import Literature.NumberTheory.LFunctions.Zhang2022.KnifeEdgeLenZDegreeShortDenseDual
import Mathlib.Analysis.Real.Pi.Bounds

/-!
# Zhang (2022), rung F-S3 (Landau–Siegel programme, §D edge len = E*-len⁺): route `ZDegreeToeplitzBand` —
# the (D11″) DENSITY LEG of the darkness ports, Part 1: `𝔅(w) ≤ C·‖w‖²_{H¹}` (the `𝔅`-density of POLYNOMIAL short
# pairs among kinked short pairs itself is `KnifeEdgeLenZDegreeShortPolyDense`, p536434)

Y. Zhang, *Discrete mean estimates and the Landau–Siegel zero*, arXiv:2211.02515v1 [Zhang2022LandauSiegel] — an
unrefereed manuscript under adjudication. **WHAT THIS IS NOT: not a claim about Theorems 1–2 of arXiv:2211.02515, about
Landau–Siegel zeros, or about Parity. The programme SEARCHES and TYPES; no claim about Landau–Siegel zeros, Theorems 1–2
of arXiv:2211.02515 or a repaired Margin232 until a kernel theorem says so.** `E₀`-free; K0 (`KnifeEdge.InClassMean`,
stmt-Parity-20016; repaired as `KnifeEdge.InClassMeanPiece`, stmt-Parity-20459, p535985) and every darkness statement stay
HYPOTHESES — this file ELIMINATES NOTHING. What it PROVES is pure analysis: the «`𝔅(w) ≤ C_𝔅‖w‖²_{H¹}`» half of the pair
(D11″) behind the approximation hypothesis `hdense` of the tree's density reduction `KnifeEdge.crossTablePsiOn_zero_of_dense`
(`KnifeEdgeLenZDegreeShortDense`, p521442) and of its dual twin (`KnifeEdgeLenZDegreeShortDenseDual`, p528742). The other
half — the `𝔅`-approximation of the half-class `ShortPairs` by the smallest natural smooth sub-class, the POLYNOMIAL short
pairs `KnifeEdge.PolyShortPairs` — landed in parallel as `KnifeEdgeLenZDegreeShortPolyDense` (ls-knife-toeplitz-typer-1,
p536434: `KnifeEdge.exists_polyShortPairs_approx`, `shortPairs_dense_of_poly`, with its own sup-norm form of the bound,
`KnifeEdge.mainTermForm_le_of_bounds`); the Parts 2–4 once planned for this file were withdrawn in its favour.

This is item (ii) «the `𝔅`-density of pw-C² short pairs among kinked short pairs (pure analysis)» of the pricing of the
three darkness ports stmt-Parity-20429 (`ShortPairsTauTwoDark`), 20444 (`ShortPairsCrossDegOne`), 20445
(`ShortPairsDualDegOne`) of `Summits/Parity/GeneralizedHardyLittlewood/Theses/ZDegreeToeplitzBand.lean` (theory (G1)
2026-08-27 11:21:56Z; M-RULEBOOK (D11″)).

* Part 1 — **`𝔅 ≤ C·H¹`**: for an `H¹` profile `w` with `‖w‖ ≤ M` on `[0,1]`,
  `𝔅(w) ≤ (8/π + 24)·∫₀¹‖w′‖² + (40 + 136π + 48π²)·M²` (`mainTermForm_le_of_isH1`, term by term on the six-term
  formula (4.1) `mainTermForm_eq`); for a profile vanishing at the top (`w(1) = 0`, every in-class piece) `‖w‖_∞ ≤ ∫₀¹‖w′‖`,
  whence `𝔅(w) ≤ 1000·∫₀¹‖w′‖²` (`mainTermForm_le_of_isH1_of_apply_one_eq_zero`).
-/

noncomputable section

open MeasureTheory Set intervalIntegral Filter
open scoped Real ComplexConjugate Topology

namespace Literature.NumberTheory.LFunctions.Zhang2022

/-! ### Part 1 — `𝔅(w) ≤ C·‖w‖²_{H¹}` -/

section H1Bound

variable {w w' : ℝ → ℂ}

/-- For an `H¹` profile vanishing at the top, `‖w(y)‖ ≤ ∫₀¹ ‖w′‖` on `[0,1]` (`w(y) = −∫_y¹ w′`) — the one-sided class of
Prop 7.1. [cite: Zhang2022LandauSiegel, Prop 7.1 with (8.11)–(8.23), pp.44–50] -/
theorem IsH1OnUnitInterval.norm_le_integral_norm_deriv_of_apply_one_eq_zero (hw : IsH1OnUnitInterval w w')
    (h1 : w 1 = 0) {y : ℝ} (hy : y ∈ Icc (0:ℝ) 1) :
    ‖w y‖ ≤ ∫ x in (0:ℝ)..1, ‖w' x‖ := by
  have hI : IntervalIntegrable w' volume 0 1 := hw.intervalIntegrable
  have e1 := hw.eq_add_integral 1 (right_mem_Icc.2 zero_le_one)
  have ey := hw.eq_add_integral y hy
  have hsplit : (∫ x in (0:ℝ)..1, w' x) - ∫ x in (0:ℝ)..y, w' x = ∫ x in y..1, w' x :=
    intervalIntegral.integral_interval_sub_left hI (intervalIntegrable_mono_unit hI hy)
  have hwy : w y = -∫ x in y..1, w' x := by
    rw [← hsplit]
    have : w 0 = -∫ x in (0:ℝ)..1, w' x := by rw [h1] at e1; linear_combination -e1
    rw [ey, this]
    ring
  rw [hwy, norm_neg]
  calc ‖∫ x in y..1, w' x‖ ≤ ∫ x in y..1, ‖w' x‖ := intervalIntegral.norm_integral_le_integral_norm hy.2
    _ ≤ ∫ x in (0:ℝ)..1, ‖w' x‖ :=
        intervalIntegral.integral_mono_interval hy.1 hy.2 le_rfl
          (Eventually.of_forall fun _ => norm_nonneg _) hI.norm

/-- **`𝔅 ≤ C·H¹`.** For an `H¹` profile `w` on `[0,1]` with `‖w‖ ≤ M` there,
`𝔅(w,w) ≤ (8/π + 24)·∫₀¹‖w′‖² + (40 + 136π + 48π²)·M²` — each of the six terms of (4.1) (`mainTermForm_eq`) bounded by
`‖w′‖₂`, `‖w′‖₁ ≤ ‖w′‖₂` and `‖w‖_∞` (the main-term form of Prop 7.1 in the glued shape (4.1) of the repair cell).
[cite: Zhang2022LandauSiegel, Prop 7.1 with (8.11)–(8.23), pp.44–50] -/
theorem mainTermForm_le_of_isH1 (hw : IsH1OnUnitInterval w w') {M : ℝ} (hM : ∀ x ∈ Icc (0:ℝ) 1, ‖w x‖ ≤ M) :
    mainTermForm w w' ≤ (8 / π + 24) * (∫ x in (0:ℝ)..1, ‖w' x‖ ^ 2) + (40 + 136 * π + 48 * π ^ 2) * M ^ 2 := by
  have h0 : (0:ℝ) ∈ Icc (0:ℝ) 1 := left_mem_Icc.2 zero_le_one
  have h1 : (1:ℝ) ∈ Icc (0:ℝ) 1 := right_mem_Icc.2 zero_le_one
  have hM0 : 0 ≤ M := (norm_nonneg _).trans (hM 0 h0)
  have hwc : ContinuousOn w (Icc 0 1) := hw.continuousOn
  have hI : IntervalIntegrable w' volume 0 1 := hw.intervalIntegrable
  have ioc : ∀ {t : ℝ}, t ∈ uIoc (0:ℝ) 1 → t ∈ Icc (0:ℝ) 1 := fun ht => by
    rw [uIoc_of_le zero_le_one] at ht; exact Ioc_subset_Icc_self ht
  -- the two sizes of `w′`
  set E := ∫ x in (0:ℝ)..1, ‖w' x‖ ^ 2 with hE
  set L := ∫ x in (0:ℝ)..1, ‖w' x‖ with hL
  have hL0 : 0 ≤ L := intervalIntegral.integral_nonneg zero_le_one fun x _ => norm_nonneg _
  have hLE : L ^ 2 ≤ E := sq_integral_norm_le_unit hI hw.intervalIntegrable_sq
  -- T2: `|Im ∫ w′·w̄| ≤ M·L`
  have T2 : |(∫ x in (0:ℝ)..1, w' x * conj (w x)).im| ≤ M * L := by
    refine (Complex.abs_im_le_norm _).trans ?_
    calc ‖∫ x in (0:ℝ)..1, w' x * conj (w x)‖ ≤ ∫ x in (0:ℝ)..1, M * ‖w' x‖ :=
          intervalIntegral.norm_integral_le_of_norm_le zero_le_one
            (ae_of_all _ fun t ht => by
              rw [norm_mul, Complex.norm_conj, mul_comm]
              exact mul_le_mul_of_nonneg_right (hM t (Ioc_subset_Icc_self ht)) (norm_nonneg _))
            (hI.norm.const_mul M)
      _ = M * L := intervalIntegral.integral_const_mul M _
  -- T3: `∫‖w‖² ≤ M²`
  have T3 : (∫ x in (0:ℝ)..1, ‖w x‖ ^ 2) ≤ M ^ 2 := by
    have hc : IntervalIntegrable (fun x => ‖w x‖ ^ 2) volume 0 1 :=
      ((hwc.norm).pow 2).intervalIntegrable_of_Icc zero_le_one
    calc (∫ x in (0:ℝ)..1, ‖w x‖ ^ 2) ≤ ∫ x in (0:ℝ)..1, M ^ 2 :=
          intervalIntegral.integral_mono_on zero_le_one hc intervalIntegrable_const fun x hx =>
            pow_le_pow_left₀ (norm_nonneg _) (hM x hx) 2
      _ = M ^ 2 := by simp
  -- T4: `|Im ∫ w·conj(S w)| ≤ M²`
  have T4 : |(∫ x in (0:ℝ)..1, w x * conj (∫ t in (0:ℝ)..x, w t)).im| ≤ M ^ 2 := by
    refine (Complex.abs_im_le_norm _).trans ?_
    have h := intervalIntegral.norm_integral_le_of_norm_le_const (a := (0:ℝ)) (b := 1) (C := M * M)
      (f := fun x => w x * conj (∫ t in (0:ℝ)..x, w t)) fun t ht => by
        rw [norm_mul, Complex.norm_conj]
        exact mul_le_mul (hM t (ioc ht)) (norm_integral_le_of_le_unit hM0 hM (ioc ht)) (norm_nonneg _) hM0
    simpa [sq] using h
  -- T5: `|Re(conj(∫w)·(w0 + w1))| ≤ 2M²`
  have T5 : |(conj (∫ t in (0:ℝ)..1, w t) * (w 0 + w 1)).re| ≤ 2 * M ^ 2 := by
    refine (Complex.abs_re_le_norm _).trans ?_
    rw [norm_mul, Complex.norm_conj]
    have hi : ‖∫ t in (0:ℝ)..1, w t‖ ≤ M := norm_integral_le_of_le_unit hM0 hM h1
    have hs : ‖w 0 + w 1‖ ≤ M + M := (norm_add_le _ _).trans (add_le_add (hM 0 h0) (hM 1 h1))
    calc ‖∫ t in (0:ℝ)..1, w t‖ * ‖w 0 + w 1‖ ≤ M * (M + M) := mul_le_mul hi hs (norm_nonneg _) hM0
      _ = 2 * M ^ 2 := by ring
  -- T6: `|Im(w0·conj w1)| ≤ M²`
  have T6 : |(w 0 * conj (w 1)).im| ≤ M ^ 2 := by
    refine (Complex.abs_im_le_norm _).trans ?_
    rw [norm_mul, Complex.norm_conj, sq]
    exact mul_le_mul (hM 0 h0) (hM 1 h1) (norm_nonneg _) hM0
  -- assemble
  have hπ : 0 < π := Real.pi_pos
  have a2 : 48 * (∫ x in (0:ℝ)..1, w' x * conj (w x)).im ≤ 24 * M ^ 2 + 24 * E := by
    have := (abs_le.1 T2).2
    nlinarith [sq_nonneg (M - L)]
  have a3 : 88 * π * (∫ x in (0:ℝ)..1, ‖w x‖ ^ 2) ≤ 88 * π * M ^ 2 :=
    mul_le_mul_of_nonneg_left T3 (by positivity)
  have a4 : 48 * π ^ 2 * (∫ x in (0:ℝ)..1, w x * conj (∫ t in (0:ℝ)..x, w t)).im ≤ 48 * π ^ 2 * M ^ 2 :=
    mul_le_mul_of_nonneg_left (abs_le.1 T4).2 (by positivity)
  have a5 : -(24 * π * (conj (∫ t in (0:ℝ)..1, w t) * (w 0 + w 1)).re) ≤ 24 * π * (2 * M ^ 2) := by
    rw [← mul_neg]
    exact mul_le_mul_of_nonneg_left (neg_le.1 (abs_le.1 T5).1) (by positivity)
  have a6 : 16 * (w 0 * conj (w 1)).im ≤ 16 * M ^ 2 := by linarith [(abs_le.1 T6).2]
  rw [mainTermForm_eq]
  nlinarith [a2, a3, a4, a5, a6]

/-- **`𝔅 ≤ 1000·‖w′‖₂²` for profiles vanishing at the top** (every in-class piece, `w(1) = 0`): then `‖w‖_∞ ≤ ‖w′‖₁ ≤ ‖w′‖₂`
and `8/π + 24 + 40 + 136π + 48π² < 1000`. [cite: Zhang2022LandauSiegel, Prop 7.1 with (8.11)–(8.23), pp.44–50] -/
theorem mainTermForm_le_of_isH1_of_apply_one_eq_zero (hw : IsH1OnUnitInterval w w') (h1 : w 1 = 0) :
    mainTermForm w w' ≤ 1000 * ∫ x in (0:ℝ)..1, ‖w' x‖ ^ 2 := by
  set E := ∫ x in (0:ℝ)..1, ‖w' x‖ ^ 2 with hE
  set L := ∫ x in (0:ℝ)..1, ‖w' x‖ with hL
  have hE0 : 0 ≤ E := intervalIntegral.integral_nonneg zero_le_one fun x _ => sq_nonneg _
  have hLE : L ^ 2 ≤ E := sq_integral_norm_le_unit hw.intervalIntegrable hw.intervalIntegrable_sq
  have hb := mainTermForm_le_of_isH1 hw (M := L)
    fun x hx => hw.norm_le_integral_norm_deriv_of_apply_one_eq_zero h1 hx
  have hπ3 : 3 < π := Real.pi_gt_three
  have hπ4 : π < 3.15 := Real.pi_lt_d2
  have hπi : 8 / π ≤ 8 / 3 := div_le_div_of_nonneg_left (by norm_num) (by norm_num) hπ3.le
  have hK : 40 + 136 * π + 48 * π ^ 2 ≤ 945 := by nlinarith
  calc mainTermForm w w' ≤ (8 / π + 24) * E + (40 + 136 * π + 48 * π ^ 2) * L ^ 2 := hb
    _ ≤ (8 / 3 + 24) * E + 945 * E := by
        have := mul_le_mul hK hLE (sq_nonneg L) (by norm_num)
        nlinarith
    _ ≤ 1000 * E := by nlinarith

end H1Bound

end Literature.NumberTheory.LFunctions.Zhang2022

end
-=-=-=-=-
**PROBLEM DESCRIPTION:** Working from the material above, restate word for word the lines between the line with "# the (D11″)" and the line with "with its own", both included, and only those.

**SOLUTION TO THE PROBLEM:**
# the (D11″) DENSITY LEG of the darkness ports, Part 1: `𝔅(w) ≤ C·‖w‖²_{H¹}` (the `𝔅`-density of POLYNOMIAL short
# pairs among kinked short pairs itself is `KnifeEdgeLenZDegreeShortPolyDense`, p536434)

Y. Zhang, *Discrete mean estimates and the Landau–Siegel zero*, arXiv:2211.02515v1 [Zhang2022LandauSiegel] — an
unrefereed manuscript under adjudication. **WHAT THIS IS NOT: not a claim about Theorems 1–2 of arXiv:2211.02515, about
Landau–Siegel zeros, or about Parity. The programme SEARCHES and TYPES; no claim about Landau–Siegel zeros, Theorems 1–2
of arXiv:2211.02515 or a repaired Margin232 until a kernel theorem says so.** `E₀`-free; K0 (`KnifeEdge.InClassMean`,
stmt-Parity-20016; repaired as `KnifeEdge.InClassMeanPiece`, stmt-Parity-20459, p535985) and every darkness statement stay
HYPOTHESES — this file ELIMINATES NOTHING. What it PROVES is pure analysis: the «`𝔅(w) ≤ C_𝔅‖w‖²_{H¹}`» half of the pair
(D11″) behind the approximation hypothesis `hdense` of the tree's density reduction `KnifeEdge.crossTablePsiOn_zero_of_dense`
(`KnifeEdgeLenZDegreeShortDense`, p521442) and of its dual twin (`KnifeEdgeLenZDegreeShortDenseDual`, p528742). The other
half — the `𝔅`-approximation of the half-class `ShortPairs` by the smallest natural smooth sub-class, the POLYNOMIAL short
pairs `KnifeEdge.PolyShortPairs` — landed in parallel as `KnifeEdgeLenZDegreeShortPolyDense` (ls-knife-toeplitz-typer-1,
p536434: `KnifeEdge.exists_polyShortPairs_approx`, `shortPairs_dense_of_poly`, with its own sup-norm form of the bound,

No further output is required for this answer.